Goal of the exercise: Below are records; output all of them exactly.

Given entries:
/-- ★★ **The smeared BO function vanishes at the two-link tube point.**  Under the support hypotheses of the glue — `Ω(linkEmbed v) ≠ 0 ⇒ |v e c| ≤ T₁` and
`W g ≠ 0 ⇒ ‖q(g_x) − 1‖ ≤ T₂` at every site — the gauge average `∫ W g · boFun χ₀ Ω (V₀^{g⁻¹}) dg` is ZERO at `V₀ = orthoTube u₀ (a·e₀⊗(δ_{(x₁,k)} − δ_{(x₂,k)}))`
whenever `3T₁ + 2T₂ < |a| ≤ 1/2`: indeed the integrand vanishes identically in `g`. [folklore] -/
theorem smearedBO_twoLink_eq_zero {Ω : LinkSpace L → ℝ} {W : (Site 3 L → SU2) → ℝ} {T₁ T₂ : ℝ}
    (hΩt : ∀ v : Edge 3 L → Fin 3 → ℝ, Ω (linkEmbed L v) ≠ 0 → ∀ e c, |v e c| ≤ T₁) (hWc : ∀ g : Site 3 L → SU2, W g ≠ 0 → ∀ x, ‖su2Quat (g x) - 1‖ ≤ T₂)
    (χ₀ : GaugeConfig 3 1 SU2 → ℝ) (u₀ : GaugeConfig 3 1 SU2) {x₁ x₂ : Site 3 L} (hx : x₁ ≠ x₂) (k : Fin 3) {a : ℝ} (ha : |a| ≤ 1 / 2) (hbig : 3 * T₁ + 2 * T₂ < |a|) :
    ∫ g, W g * boFun L χ₀ Ω (gaugeTransform g⁻¹ (orthoTube L u₀ (Pi.single (x₁, k) (Pi.single (0 : Fin 3) a) - Pi.single (x₂, k) (Pi.single (0 : Fin 3) a))))
      ∂gaugeMeasure L = 0 := by
  set v₀ : Edge 3 L → Fin 3 → ℝ := Pi.single (x₁, k) (Pi.single (0 : Fin 3) a) - Pi.single (x₂, k) (Pi.single (0 : Fin 3) a) with hv₀
  set V₀ := orthoTube L u₀ v₀ with hV₀
  have hpt : ∀ g : Site 3 L → SU2, W g * boFun L χ₀ Ω (gaugeTransform g⁻¹ V₀) = 0 := by
    intro g
    by_cases hW : W g = 0
    · rw [hW, zero_mul]
    refine mul_eq_zero_of_right _ ?_
    by_contra hb
    have hmem : gaugeTransform g⁻¹ V₀ ∈ orthoTubeSet L := by
      by_contra hn; exact hb (boFun_eq_zero_of_not_mem L χ₀ Ω hn)
    obtain ⟨u', v', hv', hU'⟩ := hmem
    rw [← hU', boFun_orthoTube L χ₀ Ω u' hv'] at hb
    have hΩ : Ω (linkEmbed L v') ≠ 0 := fun h0 => hb (by rw [h0, mul_zero])
    have hT₁ := hΩt v' hΩ
    have hT₂ := hWc g hW
    have hv1 : ∀ e : Edge 3 L, ∑ c, v' e c ^ 2 ≤ 1 := sum_sq_le_one_of_cap L hv'.2
    -- the link quotient of `U' = V₀^{g⁻¹}` is within `6T₁` of `1`
    have hU'q : ‖su2Quat (orthoTube L u' v' (x₁, k) * (orthoTube L u' v' (x₂, k))⁻¹) - 1‖ ≤ 6 * T₁ := by
      rw [orthoTube_apply, orthoTube_apply, chart_mul_quot, norm_su2Quat_chart_quot_sub_one (hv1 _) (hv1 _)]
      calc ‖chartQuat (v' (x₁, k)) - chartQuat (v' (x₂, k))‖ ≤ ‖chartQuat (v' (x₁, k)) - 1‖ + ‖1 - chartQuat (v' (x₂, k))‖ := norm_sub_le_norm_sub_add_norm_sub _ _ _
        _ ≤ 3 * T₁ + 3 * T₁ := by
            rw [norm_sub_rev (1 : ℍ)]
            exact add_le_add (norm_chartQuat_sub_one_le_of_abs_le (hv1 _) (hT₁ _)) (norm_chartQuat_sub_one_le_of_abs_le (hv1 _) (hT₁ _))
        _ = 6 * T₁ := by ring
    -- the same quotient computed from `V₀`: distance exactly `2|a|`, and `V₀` is the `g`-dressing of `U'`
    have hd := fun e => apply_eq_dress_of_gaugeTransform_inv g V₀ (orthoTube L u' v') hU' e
    have hbig' : ‖su2Quat (V₀ (x₁, k) * (V₀ (x₂, k))⁻¹) - 1‖ ≤ 6 * T₁ + 4 * T₂ := by
      rw [hd (x₁, k), hd (x₂, k)]
      exact (norm_su2Quat_dressed_quot_sub_one_le _ _ (hT₂ _) (hT₂ _) (hT₂ _) (hT₂ _)).trans (by linarith [hU'q])
    rw [hV₀, hv₀, norm_su2Quat_twoLink_quot hx k ha u₀] at hbig'
    linarith
  simp_rw [hpt, integral_zero]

Answer space:
/-- ★★ **The smeared BO function vanishes at the two-link tube point.**  Under the support hypotheses of the glue — `Ω(linkEmbed v) ≠ 0 ⇒ |v e c| ≤ T₁` and
`W g ≠ 0 ⇒ ‖q(g_x) − 1‖ ≤ T₂` at every site — the gauge average `∫ W g · boFun χ₀ Ω (V₀^{g⁻¹}) dg` is ZERO at `V₀ = orthoTube u₀ (a·e₀⊗(δ_{(x₁,k)} − δ_{(x₂,k)}))`
whenever `3T₁ + 2T₂ < |a| ≤ 1/2`: indeed the integrand vanishes identically in `g`. [folklore] -/
theorem smearedBO_twoLink_eq_zero {Ω : LinkSpace L → ℝ} {W : (Site 3 L → SU2) → ℝ} {T₁ T₂ : ℝ}
    (hΩt : ∀ v : Edge 3 L → Fin 3 → ℝ, Ω (linkEmbed L v) ≠ 0 → ∀ e c, |v e c| ≤ T₁) (hWc : ∀ g : Site 3 L → SU2, W g ≠ 0 → ∀ x, ‖su2Quat (g x) - 1‖ ≤ T₂)
    (χ₀ : GaugeConfig 3 1 SU2 → ℝ) (u₀ : GaugeConfig 3 1 SU2) {x₁ x₂ : Site 3 L} (hx : x₁ ≠ x₂) (k : Fin 3) {a : ℝ} (ha : |a| ≤ 1 / 2) (hbig : 3 * T₁ + 2 * T₂ < |a|) :
    ∫ g, W g * boFun L χ₀ Ω (gaugeTransform g⁻¹ (orthoTube L u₀ (Pi.single (x₁, k) (Pi.single (0 : Fin 3) a) - Pi.single (x₂, k) (Pi.single (0 : Fin 3) a))))
      ∂gaugeMeasure L = 0 := by
  set v₀ : Edge 3 L → Fin 3 → ℝ := Pi.single (x₁, k) (Pi.single (0 : Fin 3) a) - Pi.single (x₂, k) (Pi.single (0 : Fin 3) a) with hv₀
  set V₀ := orthoTube L u₀ v₀ with hV₀
  have hpt : ∀ g : Site 3 L → SU2, W g * boFun L χ₀ Ω (gaugeTransform g⁻¹ V₀) = 0 := by
    intro g
    by_cases hW : W g = 0
    · rw [hW, zero_mul]
    refine mul_eq_zero_of_right _ ?_
    by_contra hb
    have hmem : gaugeTransform g⁻¹ V₀ ∈ orthoTubeSet L := by
      by_contra hn; exact hb (boFun_eq_zero_of_not_mem L χ₀ Ω hn)
    obtain ⟨u', v', hv', hU'⟩ := hmem
    rw [← hU', boFun_orthoTube L χ₀ Ω u' hv'] at hb
    have hΩ : Ω (linkEmbed L v') ≠ 0 := fun h0 => hb (by rw [h0, mul_zero])
    have hT₁ := hΩt v' hΩ
    have hT₂ := hWc g hW
    have hv1 : ∀ e : Edge 3 L, ∑ c, v' e c ^ 2 ≤ 1 := sum_sq_le_one_of_cap L hv'.2
    -- the link quotient of `U' = V₀^{g⁻¹}` is within `6T₁` of `1`
    have hU'q : ‖su2Quat (orthoTube L u' v' (x₁, k) * (orthoTube L u' v' (x₂, k))⁻¹) - 1‖ ≤ 6 * T₁ := by
      rw [orthoTube_apply, orthoTube_apply, chart_mul_quot, norm_su2Quat_chart_quot_sub_one (hv1 _) (hv1 _)]
      calc ‖chartQuat (v' (x₁, k)) - chartQuat (v' (x₂, k))‖ ≤ ‖chartQuat (v' (x₁, k)) - 1‖ + ‖1 - chartQuat (v' (x₂, k))‖ := norm_sub_le_norm_sub_add_norm_sub _ _ _
        _ ≤ 3 * T₁ + 3 * T₁ := by
            rw [norm_sub_rev (1 : ℍ)]
            exact add_le_add (norm_chartQuat_sub_one_le_of_abs_le (hv1 _) (hT₁ _)) (norm_chartQuat_sub_one_le_of_abs_le (hv1 _) (hT₁ _))
        _ = 6 * T₁ := by ring
    -- the same quotient computed from `V₀`: distance exactly `2|a|`, and `V₀` is the `g`-dressing of `U'`
    have hd := fun e => apply_eq_dress_of_gaugeTransform_inv g V₀ (orthoTube L u' v') hU' e
    have hbig' : ‖su2Quat (V₀ (x₁, k) * (V₀ (x₂, k))⁻¹) - 1‖ ≤ 6 * T₁ + 4 * T₂ := by
      rw [hd (x₁, k), hd (x₂, k)]
      exact (norm_su2Quat_dressed_quot_sub_one_le _ _ (hT₂ _) (hT₂ _) (hT₂ _) (hT₂ _)).trans (by linarith [hU'q])
    rw [hV₀, hv₀, norm_su2Quat_twoLink_quot hx k ha u₀] at hbig'
    linarith
  simp_rw [hpt, integral_zero]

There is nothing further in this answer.